Over the next 6 weeks I had to watch everything that went into my mouth. I had to keep a journal of all of it. The goal here was to keep my insulin levels even through out the day, instead of this constant up and down that was killing me. Quite literally. He asked me to eat at least 5 times a day at two to three hour intervals. Three meals and 2-3 snacks. I could eat anything I wanted as long as I ate only 30 grams of carbs at each meal and no more than 15g for each snack. My initial appointment with Dr. V was the week before Christmas 2009.  I did not eat any of the Christmas goodies that came to the door. Or that were baked in my kitchen. That I freaking LOVE. I was determined.

The first two weeks were H--E-- double hockey sticks. Detox is no picnic my friends. I used Dr. V's name as a swear word on multiple occasions. But after two weeks I found I did not even crave sweets or breads anymore. I found that I was actually eating MORE food than before, just different food. Mind you I had always been trying to eat healthy carbs. Whole wheat everything, not a ton of sugar. But this was different. If I ate empty calories, I knew I would be hungry and therefore sorry after just a short while. I would be miserable for the next 2 1/2 hours until I could eat again. So I learned to eat good fat and protein with each and every bite, so I would stay full and satisfied until the next meal. IR is a tricky game and balance takes diligence. I found balance though. I did not change my exercise habits one bit, but I lost 15 pounds in 6 weeks. I went from 147 at my first appointment to about 132 at the 6 week check up. I was a different person when I stepped back into that office. I lost another 5 after that for about a total of 20 pounds (down about 30 from my absolute highest). I am sure my body fat percentage went down too, but I did not even bother to have it checked. I felt good, I looked good and I bought myself some size 6 jeans for my 40th birthday a couple of weeks later. That summer I rode my first century bike ride. I really felt like a normal human and I was seriously back in the game of life! Don't read this wrong, because it was not all about the weight. Yes, it was nice to feel fit and trim again, but really the other symptoms of IR are far worse than a little extra weight. I found I could stay awake all day and feel good. I did not need naps. I could read a book and understand what I was reading. I could even have a conversation with a people and not feel confused about what was going on or like I was blacking out. Yes, my symptoms had been that bad.

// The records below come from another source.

/-- **`P(D_n ≠ ∅) ≤ (1−ρ)ⁿ·(K + b)/b`:** under the drift conditions (and `0 < b ≤ p ≤ 1`, `0 ≤ ρ ≤ 1`, the chain
started from everything stale, `D_0 = univ`). [ours] -/
theorem regen_nonempty_le (hm : 1 ≤ m) (ht0 : 0 ≤ t) (ht1 : t ≤ 1) (hw0 : 0 ≤ w₀) (hw1 : w₀ ≤ 1)
    (hp1 : p ≤ 1) (hq0 : 0 ≤ q) (hq1 : q ≤ 1)
    {gbar : Fin m → Finset (Fin (K + 1)) → ℝ}
    (hg : ∀ r D, gbar r D = if (0 : Fin (K + 1)) ∉ D then (if (κ r).succ ∉ D then (1 : ℝ) else p)
      else (if (κ r).succ ∉ D then q else 0))
    {B : Fin m → Finset (Fin (K + 1)) → Finset (Fin (K + 1))}
    (hB : ∀ r D, B r D = if (0 : Fin (K + 1)) ∉ D ∧ (κ r).succ ∉ D then D
      else insert (0 : Fin (K + 1)) (insert (κ r).succ D))
    (hQ : ∀ D D', Q D D' = ∑ r : Fin m, t / m *
        (gbar r D * (if D' = D.image (Equiv.swap (0 : Fin (K + 1)) (κ r).succ) then (1 : ℝ) else 0)
          + (1 - gbar r D) * (if D' = B r D then (1 : ℝ) else 0))
      + (1 - t) * (w₀ * (if D' = D.erase 0 then (1 : ℝ) else 0) + (1 - w₀) * (if D' = D then (1 : ℝ) else 0)))
    {c : ℕ} (hc : ∀ p' : Fin K, c ≤ (univ.filter (fun r : Fin m => κ r = p')).card)
    {b ρ : ℝ} (hb0 : 0 < b) (hbp : b ≤ p) (hρ1 : ρ ≤ 1) (h1 : ρ ≤ t * c * (p - b) / m)
    (h2 : ρ * b ≤ (1 - t) * w₀ * b - t * (1 - q * b)) (h3 : ρ ≤ t * (1 - q * b) * c / m) (n : ℕ) :
    ∑ D ∈ univ.filter (fun D : Finset (Fin (K + 1)) => D ≠ ∅), lawAt Q (Pi.single (univ : Finset (Fin (K + 1))) 1) n D
      ≤ (1 - ρ) ^ n * ((K : ℝ) + b) / b := by
  have hp0 : 0 ≤ p := hb0.le.trans hbp
  have hb1 : b ≤ 1 := hbp.trans hp1
  have hqb : q * b ≤ 1 := by nlinarith
  set ρ' := lawAt Q (Pi.single (univ : Finset (Fin (K + 1))) 1) n with hρ'
  have hQst := regen_isRowStochastic κ hm ht0 ht1 hw0 hw1 hp0 hp1 hq0 hq1 hg hQ
  have hρ'0 : ∀ D, 0 ≤ ρ' D := fun D => lawAt_nonneg hQst (fun U => by
    by_cases h : U = univ
    · subst h; rw [Pi.single_eq_same]; norm_num
    · rw [Pi.single_eq_of_ne h]) n D
  -- `b·𝟙{D ≠ ∅} ≤ Φ(D)`
  have hΦge : ∀ D : Finset (Fin (K + 1)), b * (if D ≠ ∅ then (1 : ℝ) else 0)
      ≤ ∑ k ∈ D, (if k = (0 : Fin (K + 1)) then b else 1) := by
    intro D
    split_ifs with hD
    · obtain ⟨k, hk⟩ := Finset.nonempty_iff_ne_empty.mpr hD
      rw [mul_one]
      refine le_trans ?_ (Finset.single_le_sum (f := fun k => if k = (0 : Fin (K + 1)) then b else (1 : ℝ))
        (fun j _ => by split_ifs <;> linarith) hk)
      split_ifs <;> linarith
    · rw [mul_zero]; exact sum_nonneg fun j _ => by split_ifs <;> linarith
  -- the mean potential decays
  have hdecay := lawMean_lawAt_le_of_step_le hQst (by linarith : (0 : ℝ) ≤ 1 - ρ)
    (regen_step_potential_le κ hm ht0 hg hB hQ hc hbp hqb h1 h2 h3)
    (μ := Pi.single (univ : Finset (Fin (K + 1))) 1) (fun U => by
      by_cases h : U = univ
      · subst h; rw [Pi.single_eq_same]; norm_num
      · rw [Pi.single_eq_of_ne h]) n
  rw [lawMean_single] at hdecay
  have hΦuniv : ∑ k ∈ (univ : Finset (Fin (K + 1))), (if k = (0 : Fin (K + 1)) then b else (1 : ℝ)) = K + b := by
    rw [Fin.sum_univ_succ, if_pos rfl]
    simp_rw [if_neg (Fin.succ_ne_zero _), sum_const, card_univ, Fintype.card_fin, nsmul_eq_mul, mul_one]
    ring
  rw [hΦuniv] at hdecay
  have hmass : b * ∑ D ∈ univ.filter (fun D : Finset (Fin (K + 1)) => D ≠ ∅), ρ' D ≤ lawMean ρ'
      (fun D => ∑ k ∈ D, (if k = (0 : Fin (K + 1)) then b else 1)) := by
    unfold lawMean
    rw [Finset.sum_filter, mul_sum]
    refine sum_le_sum fun D _ => ?_
    have := mul_le_mul_of_nonneg_left (hΦge D) (hρ'0 D)
    calc b * (if D ≠ ∅ then ρ' D else 0) = ρ' D * (b * if D ≠ ∅ then (1 : ℝ) else 0) := by split_ifs <;> ring
      _ ≤ ρ' D * ∑ k ∈ D, (if k = (0 : Fin (K + 1)) then b else 1) := this
  rw [le_div_iff₀ hb0]
  linarith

I wish that I could say that the story ended there, but it doesn't. I know now that this story will not ever really end. This is something that I will deal with for the rest of my life. At my 6 month check up in the fall of 2010 I had successfully maintained a healthy weight for all that time and I was feeling good. Then came the holidays again. I indulged. Like nobody's business. I got cocky. "I am cured!" I told myself. "Go ahead just eat what you want." I gained 10 pounds by January. Some of the symptoms started creeping back but I just put it to the back of my mind. I should have nipped it in the bud and gone right back to being diligent, but quite frankly being indulgent is so much more fun. That is, until you are fighting headaches, constipation, bloating and cravings you can't control and they find you curled up on the couch in a sugar comma with the empty chocolate chip bag still clutched in your fist. You know...just as an example.

So that brings us to now. I do not want to have to hit rock bottom again before I regain control of this thing. I thought perhaps if I got this out in the open and started a dialogue that might get rid of the shame of this Insulin Resistance. I am ashamed. Ashamed that I did this to my body. I honestly believe that that low-fat/high-sugar craze of the 90's and 2000's sent many of us into this spiral. Am I alone in this? I know what I have to do to feel good and to live a long and healthy life, so I am going to start reporting to whomever is listening, even if only for me to have some accountability. I hope though that others will take this journey with me.

Thanks again for listening. Let's get going.